## Task input
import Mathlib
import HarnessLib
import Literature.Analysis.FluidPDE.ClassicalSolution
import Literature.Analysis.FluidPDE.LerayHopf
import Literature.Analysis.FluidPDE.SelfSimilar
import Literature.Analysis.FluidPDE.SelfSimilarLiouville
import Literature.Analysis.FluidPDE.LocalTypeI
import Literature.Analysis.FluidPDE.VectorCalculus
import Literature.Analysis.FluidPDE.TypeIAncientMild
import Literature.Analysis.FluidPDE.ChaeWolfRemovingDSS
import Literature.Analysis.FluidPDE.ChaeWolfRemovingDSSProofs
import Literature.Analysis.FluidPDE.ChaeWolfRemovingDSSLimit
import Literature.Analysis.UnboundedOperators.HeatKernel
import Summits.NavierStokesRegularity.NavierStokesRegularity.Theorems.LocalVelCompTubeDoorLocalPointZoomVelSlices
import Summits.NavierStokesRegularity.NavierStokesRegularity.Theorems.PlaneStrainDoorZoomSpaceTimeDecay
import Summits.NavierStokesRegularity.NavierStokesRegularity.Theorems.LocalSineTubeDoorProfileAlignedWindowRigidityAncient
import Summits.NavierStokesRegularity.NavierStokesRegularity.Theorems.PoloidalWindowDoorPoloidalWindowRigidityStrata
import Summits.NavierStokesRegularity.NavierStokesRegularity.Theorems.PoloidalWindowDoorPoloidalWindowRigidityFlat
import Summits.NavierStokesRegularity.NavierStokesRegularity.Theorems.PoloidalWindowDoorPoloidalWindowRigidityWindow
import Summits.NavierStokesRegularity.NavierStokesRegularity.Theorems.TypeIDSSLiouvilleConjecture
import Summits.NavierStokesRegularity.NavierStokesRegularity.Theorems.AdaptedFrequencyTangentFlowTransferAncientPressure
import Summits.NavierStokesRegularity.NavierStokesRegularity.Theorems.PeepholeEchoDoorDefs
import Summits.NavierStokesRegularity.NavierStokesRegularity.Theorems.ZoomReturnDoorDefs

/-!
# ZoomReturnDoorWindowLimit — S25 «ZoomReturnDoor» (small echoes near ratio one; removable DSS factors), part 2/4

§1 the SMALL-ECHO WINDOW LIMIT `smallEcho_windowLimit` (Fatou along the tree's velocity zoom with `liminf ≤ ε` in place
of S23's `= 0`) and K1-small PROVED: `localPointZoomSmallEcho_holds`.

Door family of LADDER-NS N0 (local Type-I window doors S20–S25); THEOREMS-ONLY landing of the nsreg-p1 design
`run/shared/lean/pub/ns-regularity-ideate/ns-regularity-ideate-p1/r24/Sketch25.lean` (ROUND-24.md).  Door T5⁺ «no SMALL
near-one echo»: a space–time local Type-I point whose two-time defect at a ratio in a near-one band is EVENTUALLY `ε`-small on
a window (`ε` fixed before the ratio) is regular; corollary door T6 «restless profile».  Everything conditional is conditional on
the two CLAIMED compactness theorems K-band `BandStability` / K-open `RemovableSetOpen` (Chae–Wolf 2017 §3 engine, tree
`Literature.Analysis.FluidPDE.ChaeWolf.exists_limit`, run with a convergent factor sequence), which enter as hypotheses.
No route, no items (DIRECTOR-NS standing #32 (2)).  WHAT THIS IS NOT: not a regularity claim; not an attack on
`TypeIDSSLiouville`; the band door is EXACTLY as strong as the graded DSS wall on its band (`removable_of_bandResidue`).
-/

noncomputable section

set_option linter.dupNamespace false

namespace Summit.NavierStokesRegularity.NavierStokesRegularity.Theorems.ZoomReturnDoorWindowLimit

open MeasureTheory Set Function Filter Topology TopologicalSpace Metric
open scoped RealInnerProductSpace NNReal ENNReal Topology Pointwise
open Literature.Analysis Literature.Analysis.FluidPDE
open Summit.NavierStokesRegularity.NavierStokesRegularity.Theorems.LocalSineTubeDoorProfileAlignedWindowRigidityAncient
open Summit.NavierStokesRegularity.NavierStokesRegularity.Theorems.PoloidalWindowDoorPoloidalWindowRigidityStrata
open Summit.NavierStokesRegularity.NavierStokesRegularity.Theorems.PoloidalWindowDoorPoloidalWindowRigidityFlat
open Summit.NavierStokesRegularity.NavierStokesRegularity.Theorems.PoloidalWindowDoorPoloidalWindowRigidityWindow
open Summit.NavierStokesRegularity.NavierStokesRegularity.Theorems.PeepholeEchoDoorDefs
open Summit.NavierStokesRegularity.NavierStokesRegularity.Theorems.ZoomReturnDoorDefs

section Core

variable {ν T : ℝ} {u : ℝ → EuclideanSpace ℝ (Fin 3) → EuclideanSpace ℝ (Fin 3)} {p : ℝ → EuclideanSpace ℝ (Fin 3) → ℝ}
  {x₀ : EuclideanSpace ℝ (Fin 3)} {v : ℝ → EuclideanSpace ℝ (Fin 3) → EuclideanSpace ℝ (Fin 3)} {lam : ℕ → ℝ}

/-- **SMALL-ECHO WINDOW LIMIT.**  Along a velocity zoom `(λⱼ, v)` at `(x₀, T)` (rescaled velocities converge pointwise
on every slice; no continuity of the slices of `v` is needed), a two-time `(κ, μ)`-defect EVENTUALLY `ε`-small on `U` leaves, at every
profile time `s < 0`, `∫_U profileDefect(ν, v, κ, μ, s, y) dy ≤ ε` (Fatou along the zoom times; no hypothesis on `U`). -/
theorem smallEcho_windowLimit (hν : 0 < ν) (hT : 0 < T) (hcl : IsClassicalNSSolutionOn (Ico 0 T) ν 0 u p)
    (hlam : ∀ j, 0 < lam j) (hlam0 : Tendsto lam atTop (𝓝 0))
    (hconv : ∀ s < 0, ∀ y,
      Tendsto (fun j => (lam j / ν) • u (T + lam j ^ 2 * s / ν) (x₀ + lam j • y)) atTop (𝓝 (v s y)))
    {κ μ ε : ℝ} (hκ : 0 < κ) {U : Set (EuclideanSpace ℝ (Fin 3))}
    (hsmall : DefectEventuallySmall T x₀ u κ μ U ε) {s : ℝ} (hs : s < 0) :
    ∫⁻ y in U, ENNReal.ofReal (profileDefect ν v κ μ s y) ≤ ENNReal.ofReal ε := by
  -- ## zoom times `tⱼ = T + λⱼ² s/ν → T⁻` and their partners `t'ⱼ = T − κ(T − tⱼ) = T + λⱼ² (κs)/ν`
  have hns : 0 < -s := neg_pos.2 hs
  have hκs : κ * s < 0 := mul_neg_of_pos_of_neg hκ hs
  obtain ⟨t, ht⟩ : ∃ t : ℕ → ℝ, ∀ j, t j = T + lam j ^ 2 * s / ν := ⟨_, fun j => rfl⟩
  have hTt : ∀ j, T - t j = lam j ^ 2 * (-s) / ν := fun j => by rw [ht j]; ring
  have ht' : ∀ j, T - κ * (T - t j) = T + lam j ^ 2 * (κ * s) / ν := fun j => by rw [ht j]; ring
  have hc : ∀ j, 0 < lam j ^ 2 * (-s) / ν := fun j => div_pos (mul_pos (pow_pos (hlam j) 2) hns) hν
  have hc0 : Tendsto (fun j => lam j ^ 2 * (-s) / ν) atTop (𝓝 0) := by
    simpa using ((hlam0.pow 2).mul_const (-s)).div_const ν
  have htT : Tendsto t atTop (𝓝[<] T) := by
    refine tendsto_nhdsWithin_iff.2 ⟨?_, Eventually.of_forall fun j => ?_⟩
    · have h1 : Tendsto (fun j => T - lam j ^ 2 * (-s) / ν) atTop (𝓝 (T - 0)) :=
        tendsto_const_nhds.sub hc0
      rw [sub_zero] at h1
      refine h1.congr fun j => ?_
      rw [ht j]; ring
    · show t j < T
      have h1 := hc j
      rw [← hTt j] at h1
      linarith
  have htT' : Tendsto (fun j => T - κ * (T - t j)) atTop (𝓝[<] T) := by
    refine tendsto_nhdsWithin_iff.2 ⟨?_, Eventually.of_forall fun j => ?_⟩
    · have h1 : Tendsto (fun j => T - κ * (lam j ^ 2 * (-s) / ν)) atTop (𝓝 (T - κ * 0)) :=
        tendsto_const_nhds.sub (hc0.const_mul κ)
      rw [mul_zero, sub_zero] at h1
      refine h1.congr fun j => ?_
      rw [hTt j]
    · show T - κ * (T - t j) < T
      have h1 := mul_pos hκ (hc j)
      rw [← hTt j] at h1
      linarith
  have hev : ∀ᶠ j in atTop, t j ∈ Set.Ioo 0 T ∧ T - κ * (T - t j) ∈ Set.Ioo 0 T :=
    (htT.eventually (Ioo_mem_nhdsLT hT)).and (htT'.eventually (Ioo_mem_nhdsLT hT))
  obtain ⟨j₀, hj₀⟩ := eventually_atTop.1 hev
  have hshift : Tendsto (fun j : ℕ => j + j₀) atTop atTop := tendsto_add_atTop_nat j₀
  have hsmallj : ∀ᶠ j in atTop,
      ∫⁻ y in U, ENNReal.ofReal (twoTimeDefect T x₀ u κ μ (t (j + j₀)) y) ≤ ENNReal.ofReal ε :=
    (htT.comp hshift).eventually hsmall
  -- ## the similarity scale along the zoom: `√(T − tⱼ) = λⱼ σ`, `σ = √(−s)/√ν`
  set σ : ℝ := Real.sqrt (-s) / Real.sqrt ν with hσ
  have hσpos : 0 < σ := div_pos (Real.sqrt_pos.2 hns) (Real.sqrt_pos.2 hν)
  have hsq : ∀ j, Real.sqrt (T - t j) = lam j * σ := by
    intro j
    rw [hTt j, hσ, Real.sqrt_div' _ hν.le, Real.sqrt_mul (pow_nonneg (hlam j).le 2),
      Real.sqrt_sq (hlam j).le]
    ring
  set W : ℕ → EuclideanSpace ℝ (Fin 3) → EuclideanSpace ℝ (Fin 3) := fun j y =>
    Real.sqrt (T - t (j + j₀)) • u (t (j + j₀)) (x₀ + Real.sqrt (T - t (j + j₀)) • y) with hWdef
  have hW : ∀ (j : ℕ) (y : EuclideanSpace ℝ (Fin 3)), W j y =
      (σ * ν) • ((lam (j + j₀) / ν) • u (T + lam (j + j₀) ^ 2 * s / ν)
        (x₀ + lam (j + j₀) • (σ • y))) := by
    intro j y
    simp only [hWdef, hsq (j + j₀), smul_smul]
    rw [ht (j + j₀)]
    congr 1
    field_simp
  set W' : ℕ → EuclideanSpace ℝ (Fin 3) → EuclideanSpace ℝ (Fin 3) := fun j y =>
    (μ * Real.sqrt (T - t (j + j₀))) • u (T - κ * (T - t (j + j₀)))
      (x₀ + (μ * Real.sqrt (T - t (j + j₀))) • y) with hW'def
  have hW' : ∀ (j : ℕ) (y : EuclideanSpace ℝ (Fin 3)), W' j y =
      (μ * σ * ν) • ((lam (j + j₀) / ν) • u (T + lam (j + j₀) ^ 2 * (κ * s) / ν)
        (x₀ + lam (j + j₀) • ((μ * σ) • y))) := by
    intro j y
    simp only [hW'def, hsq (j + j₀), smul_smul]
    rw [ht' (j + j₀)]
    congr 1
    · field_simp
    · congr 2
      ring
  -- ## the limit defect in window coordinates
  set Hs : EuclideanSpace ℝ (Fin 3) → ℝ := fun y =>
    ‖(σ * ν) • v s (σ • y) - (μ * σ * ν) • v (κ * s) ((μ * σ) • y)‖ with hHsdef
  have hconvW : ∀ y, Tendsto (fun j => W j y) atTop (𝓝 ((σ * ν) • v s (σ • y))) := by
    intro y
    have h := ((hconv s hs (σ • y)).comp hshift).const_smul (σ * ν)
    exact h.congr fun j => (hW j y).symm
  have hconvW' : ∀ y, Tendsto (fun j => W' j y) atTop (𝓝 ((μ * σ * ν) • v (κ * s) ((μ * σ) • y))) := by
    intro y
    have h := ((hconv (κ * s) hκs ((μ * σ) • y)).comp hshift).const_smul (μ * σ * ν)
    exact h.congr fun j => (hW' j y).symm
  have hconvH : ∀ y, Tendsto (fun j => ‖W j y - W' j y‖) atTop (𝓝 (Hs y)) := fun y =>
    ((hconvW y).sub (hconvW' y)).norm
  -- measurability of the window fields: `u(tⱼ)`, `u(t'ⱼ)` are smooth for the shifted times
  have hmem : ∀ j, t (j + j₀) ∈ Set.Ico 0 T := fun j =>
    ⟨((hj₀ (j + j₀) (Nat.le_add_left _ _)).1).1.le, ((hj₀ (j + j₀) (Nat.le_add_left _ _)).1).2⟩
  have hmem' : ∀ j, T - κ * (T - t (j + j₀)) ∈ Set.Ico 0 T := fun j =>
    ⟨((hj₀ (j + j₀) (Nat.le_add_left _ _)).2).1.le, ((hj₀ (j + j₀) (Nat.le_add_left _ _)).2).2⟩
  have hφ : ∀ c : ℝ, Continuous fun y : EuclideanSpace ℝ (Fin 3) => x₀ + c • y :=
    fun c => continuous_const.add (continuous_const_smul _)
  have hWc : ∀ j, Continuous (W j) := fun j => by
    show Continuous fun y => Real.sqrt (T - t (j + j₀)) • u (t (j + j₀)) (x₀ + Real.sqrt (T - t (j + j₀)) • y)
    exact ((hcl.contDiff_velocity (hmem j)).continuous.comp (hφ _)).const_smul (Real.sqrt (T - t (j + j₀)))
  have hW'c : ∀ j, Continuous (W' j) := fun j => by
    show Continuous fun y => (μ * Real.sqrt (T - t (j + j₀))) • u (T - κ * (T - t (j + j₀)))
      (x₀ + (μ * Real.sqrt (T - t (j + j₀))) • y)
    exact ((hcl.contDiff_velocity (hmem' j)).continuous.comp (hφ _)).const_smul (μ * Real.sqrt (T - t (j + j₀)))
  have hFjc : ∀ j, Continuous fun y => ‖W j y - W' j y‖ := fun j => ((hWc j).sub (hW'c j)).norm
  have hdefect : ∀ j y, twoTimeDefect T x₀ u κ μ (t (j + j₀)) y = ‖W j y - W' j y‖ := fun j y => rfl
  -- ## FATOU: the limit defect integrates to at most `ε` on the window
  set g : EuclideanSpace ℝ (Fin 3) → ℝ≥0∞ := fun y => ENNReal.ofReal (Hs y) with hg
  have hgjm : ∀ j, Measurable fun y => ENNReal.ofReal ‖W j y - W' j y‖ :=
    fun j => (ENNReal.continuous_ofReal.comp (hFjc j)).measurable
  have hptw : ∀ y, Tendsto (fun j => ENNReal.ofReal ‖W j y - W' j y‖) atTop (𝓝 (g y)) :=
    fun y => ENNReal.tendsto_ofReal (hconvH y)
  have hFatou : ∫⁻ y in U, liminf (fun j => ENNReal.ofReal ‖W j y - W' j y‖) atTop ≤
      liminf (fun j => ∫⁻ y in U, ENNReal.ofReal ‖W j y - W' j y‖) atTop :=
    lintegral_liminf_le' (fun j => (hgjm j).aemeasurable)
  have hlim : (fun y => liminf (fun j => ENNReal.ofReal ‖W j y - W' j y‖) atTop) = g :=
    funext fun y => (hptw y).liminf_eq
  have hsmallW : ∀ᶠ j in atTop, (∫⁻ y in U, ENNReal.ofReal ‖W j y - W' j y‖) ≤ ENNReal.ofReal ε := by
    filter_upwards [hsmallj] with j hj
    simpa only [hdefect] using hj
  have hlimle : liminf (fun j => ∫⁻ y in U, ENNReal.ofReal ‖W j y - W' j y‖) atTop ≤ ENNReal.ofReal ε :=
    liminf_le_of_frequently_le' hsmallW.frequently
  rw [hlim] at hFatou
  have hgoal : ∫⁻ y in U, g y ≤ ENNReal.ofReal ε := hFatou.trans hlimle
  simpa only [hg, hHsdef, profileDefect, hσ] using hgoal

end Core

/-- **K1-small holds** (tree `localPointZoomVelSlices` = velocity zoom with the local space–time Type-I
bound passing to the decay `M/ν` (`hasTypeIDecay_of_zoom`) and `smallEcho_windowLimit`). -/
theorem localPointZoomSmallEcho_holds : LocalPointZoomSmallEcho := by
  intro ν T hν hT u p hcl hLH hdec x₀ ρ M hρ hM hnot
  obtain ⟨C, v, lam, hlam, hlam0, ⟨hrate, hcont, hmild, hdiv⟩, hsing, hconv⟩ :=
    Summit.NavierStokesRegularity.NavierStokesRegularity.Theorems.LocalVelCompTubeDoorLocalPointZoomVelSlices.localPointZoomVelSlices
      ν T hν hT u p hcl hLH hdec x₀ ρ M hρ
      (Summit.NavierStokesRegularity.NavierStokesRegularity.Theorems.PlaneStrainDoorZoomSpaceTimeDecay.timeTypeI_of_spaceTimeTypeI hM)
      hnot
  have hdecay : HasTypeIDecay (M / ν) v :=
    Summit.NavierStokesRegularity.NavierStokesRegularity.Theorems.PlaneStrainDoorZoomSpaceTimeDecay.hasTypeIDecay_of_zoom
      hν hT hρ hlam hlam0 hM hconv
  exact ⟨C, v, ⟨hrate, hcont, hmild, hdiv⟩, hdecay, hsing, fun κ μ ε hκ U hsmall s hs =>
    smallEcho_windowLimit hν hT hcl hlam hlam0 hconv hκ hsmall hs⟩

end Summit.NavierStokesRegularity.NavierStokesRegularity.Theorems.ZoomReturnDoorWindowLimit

## What you will do
Output, from the data above, the lines from the line with "have hc : ∀" to the line with "ν)) atTop (𝓝" exactly as they stand, both ends included and nothing else.

## Task response
  have hc : ∀ j, 0 < lam j ^ 2 * (-s) / ν := fun j => div_pos (mul_pos (pow_pos (hlam j) 2) hns) hν
  have hc0 : Tendsto (fun j => lam j ^ 2 * (-s) / ν) atTop (𝓝 0) := by
    simpa using ((hlam0.pow 2).mul_const (-s)).div_const ν
  have htT : Tendsto t atTop (𝓝[<] T) := by
    refine tendsto_nhdsWithin_iff.2 ⟨?_, Eventually.of_forall fun j => ?_⟩
    · have h1 : Tendsto (fun j => T - lam j ^ 2 * (-s) / ν) atTop (𝓝 (T - 0)) :=
        tendsto_const_nhds.sub hc0
      rw [sub_zero] at h1
      refine h1.congr fun j => ?_
      rw [ht j]; ring
    · show t j < T
      have h1 := hc j
      rw [← hTt j] at h1
      linarith
  have htT' : Tendsto (fun j => T - κ * (T - t j)) atTop (𝓝[<] T) := by
    refine tendsto_nhdsWithin_iff.2 ⟨?_, Eventually.of_forall fun j => ?_⟩
    · have h1 : Tendsto (fun j => T - κ * (lam j ^ 2 * (-s) / ν)) atTop (𝓝 (T - κ * 0)) :=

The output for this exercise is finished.